India’s coronavirus tracing app Aarogya Setu responds to hacker’s claim of privacy issue

NEW DELHI, May 6, 2020, Hindustan Times. French hacker Robert Baptiste last night tweeted saying that India’s contact tracing app has a security issue. While he did not disclose the vulnerability, Aarogya Setu has issued a statement clarifying how the app collects location and user information, Hindustan Times reported.

“No personal information of any user has been proven to be at risk,” the statement read.
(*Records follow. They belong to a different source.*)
/-- The attractive Hubbard model in the `(n, n)` sector satisfies the hypotheses `IsLiebSystem` of the
matrix argument: `K`, `L_x` Hermitian, `U < 0`, the variational bound transferred along the unitary
`ψ ↦ W` (`E ‖W‖² ≤ Re ⟨W, 𝓗 W⟩` from `E ‖φ‖² ≤ Re ⟨φ, H φ⟩` on the sector), and irreducibility
from the connectivity of `G` and `t ≠ 0`. Lieb, PRL 62 (1989) 1201, proof of Theorem 1. [cite: LiebPRL1989, proof of Theorem 1] -/
theorem isLiebSystem_hubbard (hG : G.Connected) {t U : ℝ} (ht : t ≠ 0) (hU : U < 0) (n : ℕ)
    {E : ℝ} (hE : ∀ φ : Fock (Orb Λ), IsInSector n n φ →
      E * (star φ ⬝ᵥ φ).re ≤ (expect (hamiltonian G t U) φ).re) :
    IsLiebSystem (liebK G t n) (liebL n) U E where
  K_herm := liebK_conjTranspose t n
  L_herm := liebL_conjTranspose n
  U_neg := hU
  energy_le := by
    intro Z
    set φ := liebVec n Z with hφdef
    have hφ : IsInSector n n φ := isInSector_liebVec n Z
    have hZ : Z = liebW n φ := (liebW_liebVec n Z).symm
    rw [hZ, ← liebW_hamiltonian_mulVec, hsInner_liebW hφ, hsInner_liebW hφ]
    exact hE φ hφ
  irred := fun Q hK hL => liebKL_irreducible hG.preconnected ht n Q hK hL
import Summits.HubbardSuperconductivity.HubbardSuperconductivity.Theorems.AnisotropyChordTransferFibre3FinX5Eval

/-!
# Route `AnisotropyChord` / H0 rotor rung: FIN per-`L` GM₃ (X5), `L = 34` — row-C cell facts (X5, point wedges), part `p03`

Kernel facts `xcCellAnyA0 34 (49/50) 100 la lb bn tb = true` (row C of cert cells 26, 27 of `L = 34` with `b = bn/100` and the `T⁺·D` brackets `tb` exported by the row-`N₁` facts `xn34_*`): the two Green point wedges `gWedgePt` are recomputed in the kernel, the profile / gradient tables are built from them by monotonicity (`…FinX5Eval`), and g5's row-C check is decided; assembled in `…FinX5GM3ThirtyFour`.
Prover seat `hubbard-h0-rotor-p3` g8; helper for piece A = stmt-HubbardSuperconductivity-23918 of rung 19089 (`--supports`, helper class).
WHAT THIS IS NOT: nothing here proves superconductivity in the Hubbard model (rotor TARGET as worded stays FALSE, g15 verdict); kernel facts for the FIN certificate of ONE conditional reduction.  Tree imports only; zero data; standard axioms.
-/

set_option linter.dupNamespace false
set_option autoImplicit false

namespace Summit.HubbardSuperconductivity.HubbardSuperconductivity.Theorems.AnisotropyChord.Transfer.Fibre3

namespace FinXD

open FinXB FinCell Hole2

set_option maxHeartbeats 4000000 in
/-- row C of cell 26 of `L = 34` (`b = 54/100`). [folklore] -/
theorem xc34_26 : xcCellAnyA0 34 (49/50 : ℚ) 100 85707139714030 87849818206880 54 ((255831415716590 : ℤ), (264816664116978 : ℤ)) = true := by decide +kernel

set_option maxHeartbeats 4000000 in
/-- row C of cell 27 of `L = 34` (`b = 54/100`). [folklore] -/
theorem xc34_27 : xcCellAnyA0 34 (49/50 : ℚ) 100 87849818206880 90046063662053 54 ((262263971757089 : ℤ), (271404755891968 : ℤ)) = true := by decide +kernel

end FinXD

end Summit.HubbardSuperconductivity.HubbardSuperconductivity.Theorems.AnisotropyChord.Transfer.Fibre3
The app makers also reiterated Aarogya Setu’s privacy policies which are accessible from the app itself. The app collects user location and stores them on the server which is said to be in a “secure, encrypted, anonymised manner”. The user’s location is fetched when they register, self-assess and when the user submits their contact tracing data voluntarily through the app, the statement added.

The hacker also responded to Aarogya Setu’s statement hinting that he will most likely reveal more details later today.

Aarogya Setu was launched back in March shortly after the lockdown started in India. It is the government’s official Covid-19 contact tracing app developed by the National Informatics Centre under MeiTY. The app is so far said to have around 90 million users within a little over a month since its launch. It has also had its fair share of criticism from experts over the collection of user data and location.

Aarogya Setu has also been made mandatory for all government and private employees. Residents in Noida may also reportedly be booked by the police if they don’t have the app installed on their phone.